只见一辆马车停在远处,吕长风的黄马与一匹青马并排套在马车上,吕长风哈哈大笑道:“好个婆婆,在下遵命便是”
雪已然停下,积雪不深,路面依稀可见,在这冰天雪地里,仅有这一辆马车徐徐前行。
婆婆上了车却默不作声,吕长风叹了口气,独自说道:“要是有酒多好!”
车里扔出一坛酒,车里婆婆悠悠说道:“喝了这坛老黄酒,醉死总比杀死强!”
吕长风接过酒长吸一口,不由赞道:“好酒,喝了这坛酒,婆婆去哪我就跟到哪!”
婆婆冷声道:“前面有人挡路,老身不便现身,你且给我周旋周旋。”
吕长风不由想起白羊镇上何其狂,不仅哑然一笑。却见婆婆接到,“我知道你在想什么,只不过这次挡路的都是高手,而且都是用剑的高手!”
吕长风道:“既然是高手,用刀用剑还不都一样?”
婆婆嘿嘿冷笑道:“不错,剑能要你的命,刀也能要你的命,既然都是要命,刀和剑有什么区别!”
吕长风道:“婆婆是用刀呢,还是用剑?”
婆婆道:“你说呢?”
吕长风大笑道:“我猜婆婆是用刀,婆婆做饭切菜不用刀,还能用什么?”
婆婆大笑,一老一少一路平添不少乐趣,不知不觉行驶十余里路,吕长风却闻到一丝异样的腥味,顿时感到一股莫名的紧张,手不知不觉触摸剑柄,长剑一阵低鸣。正欲停下马车,却听婆婆说道:“不用停下,继续往前走。”
吕长风沉声道:“婆婆,只怕前面有些危险。”
婆婆说道:“你很敏锐,年轻人中也算难得了。”话音一顿,然后又道:“死了几个人而已,没什么大不了。”
吕长风一叹道:“看来婆婆见的世面,比我这样的年轻人多得多。”
马车缓缓而行,驶过一道山梁,眼前的景象赫然在目,吕长风不由一阵干呕。马车里的婆婆牵开帘子,淡淡的说道:“靠近点,让老身瞧个究竟。
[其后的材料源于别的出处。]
import Summits.CriticalPhenomena.CardyFormulaZ2.Theorems.CardyUSTContinuationKirchhoffExtremalLengthG02Potential
import Literature.Probability.RandomPlanarGeometry.JordanDomainInterior

/-!
# A missing edge of `Ω_δ` at a vertex of `Ω_δ` meets `∂Ω` (G02 discretisation)

Support file for `KirchhoffExtremalLength` (route CardyUSTContinuation of `CardyFormulaZ2`, item
stmt-CriticalPhenomena-11234), towards `G02ModulusConvergence` (`…Defs.lean`). Two bookkeeping
facts about `Ω_δ = discreteDomainGraph Ω δ` used both by the weak-Beurling boundary estimate of
the potentials and by the no-winding lemma for walks of inner faces:

* `mem_meshDomain_of_meshGraph_adj`: `meshDomain Ω δ` is a union of whole mesh components;
* `exists_mem_frontier_of_not_discreteDomainGraph_adj`: if `w ∈ Ω_δ` and the lattice edge to a
  neighbour `y` is not an edge of `Ω_δ`, the closed segment `[δw, δy]` meets `frontier Ω`.
-/

noncomputable section

namespace Summit.CriticalPhenomena.CardyFormulaZ2.Theorems

namespace KirchhoffSlope

open Set Metric Filter Topology
open Literature.Probability Literature.Probability.LatticeModels
open Literature.Probability.RandomPlanarGeometry

variable {Ω : Set ℂ} {δ : ℝ}

/-! ### A missing edge of `Ω_δ` at a vertex of `Ω_δ` meets the boundary -/

/-- The discrete domain is a union of whole mesh components: a mesh vertex joined by a mesh edge
to a vertex of `meshDomain Ω δ` belongs to `meshDomain Ω δ`. [folklore] -/
theorem mem_meshDomain_of_meshGraph_adj {x y : Site 2} (hx : x ∈ meshDomain Ω δ)
    (hy : y ∈ meshVertices Ω δ) (hxy : (meshGraph Ω δ).Adj x y) : y ∈ meshDomain Ω δ := by
  simp only [meshDomain, mem_iUnion, mem_image] at hx ⊢
  obtain ⟨C, hC, x', hx'C, hx'x⟩ := hx
  refine ⟨C, hC, ⟨y, hy⟩, ?_, rfl⟩
  rw [SimpleGraph.ConnectedComponent.mem_supp_iff] at hx'C ⊢
  rw [← hx'C]
  refine SimpleGraph.ConnectedComponent.sound (SimpleGraph.Adj.reachable ?_)
  change (meshGraph Ω δ).Adj y x'.1
  rw [hx'x]
  exact hxy.symm

/-- **A missing edge of `Ω_δ` at a vertex of `Ω_δ` meets `∂Ω`** (`Ω = D.carrier` a Jordan domain,
or any open set given with a boundary curve): if `w ∈ Ω_δ` and the lattice edge to its neighbour
`y` is not an edge of `Ω_δ`, the rescaled closed segment `[δw, δy]` meets `frontier Ω`. Either
the segment leaves `Ω̄` (then, being connected and starting in `Ω`, it crosses `∂Ω`), or `δy`
lies in `Ω̄ ∖ Ω` (a mesh vertex `y` joined to `w` inside `Ω̄` would belong to `Ω_δ`). [folklore] -/
theorem exists_mem_frontier_of_not_discreteDomainGraph_adj (D : JordanDomain) {w y : Site 2}
    (hw : w ∈ meshDomain D.carrier δ) (hwy : (zdGraph 2).Adj w y)
    (hn : ¬ (discreteDomainGraph D.carrier δ).Adj w y) :
    ∃ f ∈ segment ℝ (meshPoint δ w) (meshPoint δ y), f ∈ frontier D.carrier := by
  have hwΩ : meshPoint δ w ∈ D.carrier := meshDomain_subset_meshVertices _ _ hw
  by_cases hseg : segment ℝ (meshPoint δ w) (meshPoint δ y) ⊆ closure D.carrier
  · have hadj : (meshGraph D.carrier δ).Adj w y := meshGraph_adj_iff.2 ⟨hwy, hseg⟩
    have hy : y ∉ meshDomain D.carrier δ := fun hy => hn (discreteDomainGraph_adj_iff.2 ⟨hadj, hw, hy⟩)
    have hyΩ : meshPoint δ y ∉ D.carrier := fun hyΩ => hy (mem_meshDomain_of_meshGraph_adj hw hyΩ hadj)
    refine ⟨meshPoint δ y, right_mem_segment ℝ _ _, ?_⟩
    rw [D.isOpen.frontier_eq (s := D.carrier)]
    exact ⟨hseg (right_mem_segment ℝ _ _), hyΩ⟩
  · obtain ⟨f', hf', hf'c⟩ := not_subset.1 hseg
    obtain ⟨f, hf, hff⟩ := D.inter_frontier_nonempty_of_isPreconnected
      (convex_segment (meshPoint δ w) (meshPoint δ y)).isPreconnected ⟨_, left_mem_segment ℝ _ _, hwΩ⟩
      ⟨f', hf', fun h => hf'c (subset_closure h)⟩
    exact ⟨f, hf, hff⟩

end KirchhoffSlope

end Summit.CriticalPhenomena.CardyFormulaZ2.Theorems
”
只见十几具尸体横七竖八倒在地上,血迹浸红了积雪,每个死人手中都握着刀,只是大多刀还未出鞘,就已经死了,每个尸体的身上都有明显的伤痕,吕长风接连翻过三四具尸体,摇摇头道:“谁能一瞬间杀死十几个高手,那一定有相当的实力!”
婆婆冷哼道:“只怕不是一个人,是十几个人!”
吕长风微微一愣道“婆婆如何得知?”
“愚蠢,你再看地上的脚印?”
吕长风仔细看了看,不由惊道:“婆婆好眼力,每个人都是被突然谋杀的,因为每个死人身边都有两副脚印!”
婆婆淡淡说道:“看见那致命的伤口了么?”
吕长风点头道:“都是剑伤!”
“不错,都是死于剑下,而且都是一种剑,都是一种剑法!”
吕长风愕然,再仔细检查了一番,不由问道:“婆婆为何这么说?”
婆婆冷笑道“伤口绵延细长,下浅上深,你是用剑的人,看得出是何门何派所为?”
吕长风道:“天下用剑的人数不胜数,从死人身上看出剑法门派,只怕不易!”
婆婆:“蠢材,杀人者都用剑,死的人都用刀,刀剑之争如此显眼,你居然被看不出来!”
吕长风惊到:“婆婆是说七大剑派与弯月教?”
“不错,七大剑派妄称天下正宗,尽做些畜生不如的事,见不得光的事,简直是猪狗不如!”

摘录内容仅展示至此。